import Mathlib.LinearAlgebra.TensorProduct.Pi
import Mathlib.LinearAlgebra.Matrix.ToLin
import HarnessLib

/-!
# The fixed vectors of an idempotent matrix on `Mⁿ` are `M ⊗_R 𝔟` for `𝔟 = E·Rⁿ` (Serre tensor: points = tensor product)

Topic `Algebra/Module`, namespace `Literature.Algebra.Module.IdempotentMatrix` (pure Mathlib linear algebra; constructions with bodies +
proved theorems; no named fact, no `sorry`, no instance, no notation).  Cell `hodgecm-mathlib`, F0/P6 «MOD», P6a organ (g2) (Serre
tensor) support: with ★ `AbelianSchemes/SerreTensorConstruction.serreHomEquiv` («the `T`-points of `A ⊗_𝒪 𝔟 = Fix([E] ↷ Aⁿ)` are the
tuples `x ∈ A(T)ⁿ` with `E·x = x`») this file supplies the missing algebra «`{x ∈ Mⁿ | E x = x} = M ⊗_𝒪 𝔟`» for ANY module `M` over a
commutative ring and any idempotent `E ∈ Mₙ(R)` presenting the finitely generated projective module `𝔟 = E·Rⁿ = range E`
(B. Conrad, *Gross–Zagier revisited* §7: `(M ⊗_R A)(T) = M ⊗_R A(T)` for finite projective `M`).  `--supports stmt-HodgeConjecture-24832`,
count-neutral.  HC_CM is proved only modulo the 2 remaining named inputs (hLiu418, h413) until rung 0 closes; this file discharges none.

## Mathematics

`Rⁿ = E·Rⁿ ⊕ (1 − E)·Rⁿ`, so `M ⊗_R E·Rⁿ ↪ M ⊗_R Rⁿ = Mⁿ` (Mathlib `TensorProduct.piScalarRight`) is a split injection whose image is the
image of the idempotent `1 ⊗ E = (v ↦ E·v)` of `Mⁿ`, i.e. the fixed vectors `{v | E·v = v}`.

## Contents

* `smulVecLin E : (Fin n → M) →ₗ[R] (Fin n → M)`, `v ↦ (∑_k E_{jk} • v_k)_j` (`_apply`, `_one`, `_mul`, `_comp_self` for idempotent `E`);
* `piScalarRight_lTensor_toLin'` : `Mⁿ ≅ M ⊗ Rⁿ` intertwines `1 ⊗ E` and `smulVecLin E`;
* `fixedSubmodule E M := {v | E·v = v}` (`mem_fixedSubmodule_iff`, `smulVec_mem_fixedSubmodule`);
* **`tensorRangeEquivFixed E hE : M ⊗[R] LinearMap.range (Matrix.toLin' E) ≃ₗ[R] fixedSubmodule E M`** (`_apply_coe`, `_symm_apply`).

## References
* [Conrad2004GrossZagier] B. Conrad, *Gross–Zagier revisited*, MSRI Publ. 49 (2004), §7 «The Serre tensor construction» (p. 98).
* [GortzWedhorn2020] Definition/Proposition B.15 (projective modules: direct summands of free modules).
* Mathlib: `LinearAlgebra.TensorProduct.Pi` (`TensorProduct.piScalarRight`), `LinearAlgebra.Matrix.ToLin` (`Matrix.toLin'`).
-/

namespace Literature.Algebra.Module.IdempotentMatrix

open TensorProduct Matrix

variable {R : Type*} [CommRing R] (M : Type*) [AddCommGroup M] [Module R M] {n : ℕ} (E F : Matrix (Fin n) (Fin n) R)

/-- `E·v` for a matrix `E ∈ Mₙ(R)` and a vector `v ∈ Mⁿ` of MODULE elements: `(E·v)_j = ∑_k E_{jk} • v_k`, as a linear map.
[cite: Conrad2004GrossZagier, §7] -/
def smulVecLin : (Fin n → M) →ₗ[R] (Fin n → M) where
  toFun v j := ∑ k, E j k • v k
  map_add' v w := by
    funext j
    simp only [Pi.add_apply, smul_add, Finset.sum_add_distrib]
  map_smul' r v := by
    funext j
    simp only [Pi.smul_apply, RingHom.id_apply, Finset.smul_sum, smul_comm r]

/-- `(E·v)_j = ∑_k E_{jk} • v_k`. [cite: Conrad2004GrossZagier, §7] -/
@[simp] theorem smulVecLin_apply (v : Fin n → M) (j : Fin n) : smulVecLin M E v j = ∑ k, E j k • v k := rfl

/-- `1·v = v`. [cite: Conrad2004GrossZagier, §7] -/
theorem smulVecLin_one : smulVecLin M (1 : Matrix (Fin n) (Fin n) R) = LinearMap.id := by
  refine LinearMap.ext fun v => funext fun j => ?_
  rw [smulVecLin_apply, LinearMap.id_apply, Finset.sum_eq_single j (fun k _ hkj => by rw [one_apply_ne' hkj, zero_smul])
    (fun h => absurd (Finset.mem_univ j) h), one_apply_eq, one_smul]

/-- `(E F)·v = E·(F·v)`. [cite: Conrad2004GrossZagier, §7] -/
theorem smulVecLin_mul : smulVecLin M (E * F) = smulVecLin M E ∘ₗ smulVecLin M F := by
  ext v j
  simp only [smulVecLin_apply, LinearMap.coe_comp, Function.comp_apply, Matrix.mul_apply, Finset.sum_smul, Finset.smul_sum,
    mul_smul]
  rw [Finset.sum_comm]

variable {E} in
/-- For idempotent `E`: `E·(E·v) = E·v`. [cite: Conrad2004GrossZagier, §7] -/
theorem smulVecLin_comp_self (hE : E * E = E) : smulVecLin M E ∘ₗ smulVecLin M E = smulVecLin M E := by
  rw [← smulVecLin_mul, hE]

/-- `Mⁿ ≅ M ⊗_R Rⁿ` intertwines `smulVecLin E` and `1 ⊗ E`: `piScalarRight (1 ⊗ E) x = E·(piScalarRight x)`.
[cite: Conrad2004GrossZagier, §7] -/
theorem piScalarRight_lTensor_toLin' (x : M ⊗[R] (Fin n → R)) :
    TensorProduct.piScalarRight R R M (Fin n) (LinearMap.lTensor M (Matrix.toLin' E) x) =
      smulVecLin M E (TensorProduct.piScalarRight R R M (Fin n) x) := by
  induction x using TensorProduct.induction_on with
  | zero => simp only [map_zero]
  | tmul m f =>
    funext j
    simp only [LinearMap.lTensor_tmul, TensorProduct.piScalarRight_apply, TensorProduct.piScalarRightHom_tmul, Matrix.toLin'_apply,
      smulVecLin_apply, Matrix.mulVec, dotProduct, Finset.sum_smul, smul_smul]
  | add x y hx hy => simp only [map_add, hx, hy]

/-- The fixed vectors `{v ∈ Mⁿ | E·v = v}` of `E` (a submodule). [cite: Conrad2004GrossZagier, §7] -/
def fixedSubmodule : Submodule R (Fin n → M) := LinearMap.ker (smulVecLin M E - LinearMap.id)

/-- `v ∈ fixedSubmodule E M ↔ E·v = v`. [cite: Conrad2004GrossZagier, §7] -/
theorem mem_fixedSubmodule_iff (v : Fin n → M) : v ∈ fixedSubmodule M E ↔ smulVecLin M E v = v := by
  rw [fixedSubmodule, LinearMap.mem_ker, LinearMap.sub_apply, LinearMap.id_apply, sub_eq_zero]

variable {E} in
/-- For idempotent `E`, every `E·v` is fixed. [cite: Conrad2004GrossZagier, §7] -/
theorem smulVec_mem_fixedSubmodule (hE : E * E = E) (v : Fin n → M) : smulVecLin M E v ∈ fixedSubmodule M E := by
  rw [mem_fixedSubmodule_iff, ← LinearMap.comp_apply, smulVecLin_comp_self M hE]

/-- The projection `Rⁿ → E·Rⁿ = range E`, `f ↦ E f` (Mathlib `LinearMap.rangeRestrict`). [cite: Conrad2004GrossZagier, §7] -/
def rangeProj : (Fin n → R) →ₗ[R] LinearMap.range (Matrix.toLin' E) := (Matrix.toLin' E).rangeRestrict

variable {E} in
/-- For idempotent `E` the projection splits the inclusion: `E f = f` on `range E`. [cite: Conrad2004GrossZagier, §7] -/
theorem rangeProj_comp_subtype (hE : E * E = E) :
    rangeProj E ∘ₗ (LinearMap.range (Matrix.toLin' E)).subtype = LinearMap.id := by
  refine LinearMap.ext fun f => Subtype.ext ?_
  obtain ⟨f, g, rfl⟩ := f
  change Matrix.toLin' E (Matrix.toLin' E g) = Matrix.toLin' E g
  rw [← LinearMap.comp_apply, ← Matrix.toLin'_mul, hE]

/-- The inclusion followed by the projection is `E`: `subtype ∘ rangeProj = toLin' E`. [cite: Conrad2004GrossZagier, §7] -/
theorem subtype_comp_rangeProj : (LinearMap.range (Matrix.toLin' E)).subtype ∘ₗ rangeProj E = Matrix.toLin' E :=
  LinearMap.subtype_comp_codRestrict _ _ _

/-- The comparison map `M ⊗ E·Rⁿ → Mⁿ` (inclusion tensored with `M`, then `M ⊗ Rⁿ ≅ Mⁿ`). [cite: Conrad2004GrossZagier, §7] -/
def tensorRangeToPi : M ⊗[R] LinearMap.range (Matrix.toLin' E) →ₗ[R] (Fin n → M) :=
  (TensorProduct.piScalarRight R R M (Fin n)).toLinearMap ∘ₗ LinearMap.lTensor M (LinearMap.range (Matrix.toLin' E)).subtype

/-- The retraction `Mⁿ → M ⊗ E·Rⁿ` (`Mⁿ ≅ M ⊗ Rⁿ`, then the projection tensored with `M`). [cite: Conrad2004GrossZagier, §7] -/
def piToTensorRange : (Fin n → M) →ₗ[R] M ⊗[R] LinearMap.range (Matrix.toLin' E) :=
  LinearMap.lTensor M (rangeProj E) ∘ₗ (TensorProduct.piScalarRight R R M (Fin n)).symm.toLinearMap

variable {E} in
/-- `piToTensorRange ∘ tensorRangeToPi = id` (idempotent `E`). [cite: Conrad2004GrossZagier, §7] -/
theorem piToTensorRange_comp_tensorRangeToPi (hE : E * E = E) : piToTensorRange M E ∘ₗ tensorRangeToPi M E = LinearMap.id := by
  rw [piToTensorRange, tensorRangeToPi, LinearMap.comp_assoc, ← LinearMap.comp_assoc _ (TensorProduct.piScalarRight R R M (Fin n)).toLinearMap,
    LinearEquiv.symm_comp, LinearMap.id_comp, ← LinearMap.lTensor_comp, rangeProj_comp_subtype hE, LinearMap.lTensor_id]

/-- `tensorRangeToPi ∘ piToTensorRange = smulVecLin E` (on all of `Mⁿ`). [cite: Conrad2004GrossZagier, §7] -/
theorem tensorRangeToPi_comp_piToTensorRange : tensorRangeToPi M E ∘ₗ piToTensorRange M E = smulVecLin M E := by
  rw [piToTensorRange, tensorRangeToPi, LinearMap.comp_assoc, ← LinearMap.comp_assoc _ _ (LinearMap.lTensor M _),
    ← LinearMap.lTensor_comp, subtype_comp_rangeProj]
  ext v j
  simp only [LinearMap.coe_comp, LinearEquiv.coe_coe, Function.comp_apply, piScalarRight_lTensor_toLin', LinearEquiv.apply_symm_apply]

/-- The comparison map lands in the fixed vectors. [cite: Conrad2004GrossZagier, §7] -/
theorem tensorRangeToPi_mem_fixedSubmodule (hE : E * E = E) (x : M ⊗[R] LinearMap.range (Matrix.toLin' E)) :
    tensorRangeToPi M E x ∈ fixedSubmodule M E := by
  have h : tensorRangeToPi M E x = smulVecLin M E (tensorRangeToPi M E x) := by
    conv_lhs => rw [← LinearMap.id_apply (R := R) x, ← piToTensorRange_comp_tensorRangeToPi M hE, LinearMap.comp_apply,
      ← LinearMap.comp_apply (tensorRangeToPi M E), tensorRangeToPi_comp_piToTensorRange]
  rw [h]
  exact smulVec_mem_fixedSubmodule M hE _

/-- **`M ⊗_R E·Rⁿ ≃ {v ∈ Mⁿ | E·v = v}`** for an idempotent `E ∈ Mₙ(R)` and any `R`-module `M`: the Serre-tensor points `= M ⊗_R 𝔟`.
[cite: Conrad2004GrossZagier, §7] -/
noncomputable def tensorRangeEquivFixed (hE : E * E = E) : M ⊗[R] LinearMap.range (Matrix.toLin' E) ≃ₗ[R] fixedSubmodule M E :=
  LinearEquiv.ofLinear
    (LinearMap.codRestrict (fixedSubmodule M E) (tensorRangeToPi M E) (tensorRangeToPi_mem_fixedSubmodule M E hE))
    (piToTensorRange M E ∘ₗ (fixedSubmodule M E).subtype)
    (by
      refine LinearMap.ext fun v => Subtype.ext ?_
      obtain ⟨v, hv⟩ := v
      change tensorRangeToPi M E (piToTensorRange M E v) = v
      rw [← LinearMap.comp_apply, tensorRangeToPi_comp_piToTensorRange]
      exact (mem_fixedSubmodule_iff M E v).1 hv)
    (by
      rw [LinearMap.comp_assoc]
      change piToTensorRange M E ∘ₗ tensorRangeToPi M E = LinearMap.id
      exact piToTensorRange_comp_tensorRangeToPi M hE)

/-- `tensorRangeEquivFixed (m ⊗ f) = (f_j • m)_j`. [cite: Conrad2004GrossZagier, §7] -/
theorem tensorRangeEquivFixed_tmul_coe (hE : E * E = E) (m : M) (f : LinearMap.range (Matrix.toLin' E)) :
    ((tensorRangeEquivFixed M E hE (m ⊗ₜ f) : fixedSubmodule M E) : Fin n → M) = fun j => (f : Fin n → R) j • m := by
  change tensorRangeToPi M E (m ⊗ₜ f) = _
  simp only [tensorRangeToPi, LinearMap.coe_comp, LinearEquiv.coe_coe, Function.comp_apply, LinearMap.lTensor_tmul,
    Submodule.coe_subtype, TensorProduct.piScalarRight_apply, TensorProduct.piScalarRightHom_tmul]

/-- `tensorRangeEquivFixed⁻¹ v = piToTensorRange v` (`= Σ_j m_j ⊗ E e_j` on `v = (m_j)_j`). [cite: Conrad2004GrossZagier, §7] -/
theorem tensorRangeEquivFixed_symm_apply (hE : E * E = E) (v : fixedSubmodule M E) :
    (tensorRangeEquivFixed M E hE).symm v = piToTensorRange M E (v : Fin n → M) := rfl

end Literature.Algebra.Module.IdempotentMatrix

## TASK GOAL
With the line holding "conv_lhs => rw" as the first and the line holding "refine LinearMap.ext fun v => Subtype.ext" as the last, set down that range of the entries above exactly, and nothing else.

## ANSWER
    conv_lhs => rw [← LinearMap.id_apply (R := R) x, ← piToTensorRange_comp_tensorRangeToPi M hE, LinearMap.comp_apply,
      ← LinearMap.comp_apply (tensorRangeToPi M E), tensorRangeToPi_comp_piToTensorRange]
  rw [h]
  exact smulVec_mem_fixedSubmodule M hE _

/-- **`M ⊗_R E·Rⁿ ≃ {v ∈ Mⁿ | E·v = v}`** for an idempotent `E ∈ Mₙ(R)` and any `R`-module `M`: the Serre-tensor points `= M ⊗_R 𝔟`.
[cite: Conrad2004GrossZagier, §7] -/
noncomputable def tensorRangeEquivFixed (hE : E * E = E) : M ⊗[R] LinearMap.range (Matrix.toLin' E) ≃ₗ[R] fixedSubmodule M E :=
  LinearEquiv.ofLinear
    (LinearMap.codRestrict (fixedSubmodule M E) (tensorRangeToPi M E) (tensorRangeToPi_mem_fixedSubmodule M E hE))
    (piToTensorRange M E ∘ₗ (fixedSubmodule M E).subtype)
    (by
      refine LinearMap.ext fun v => Subtype.ext ?_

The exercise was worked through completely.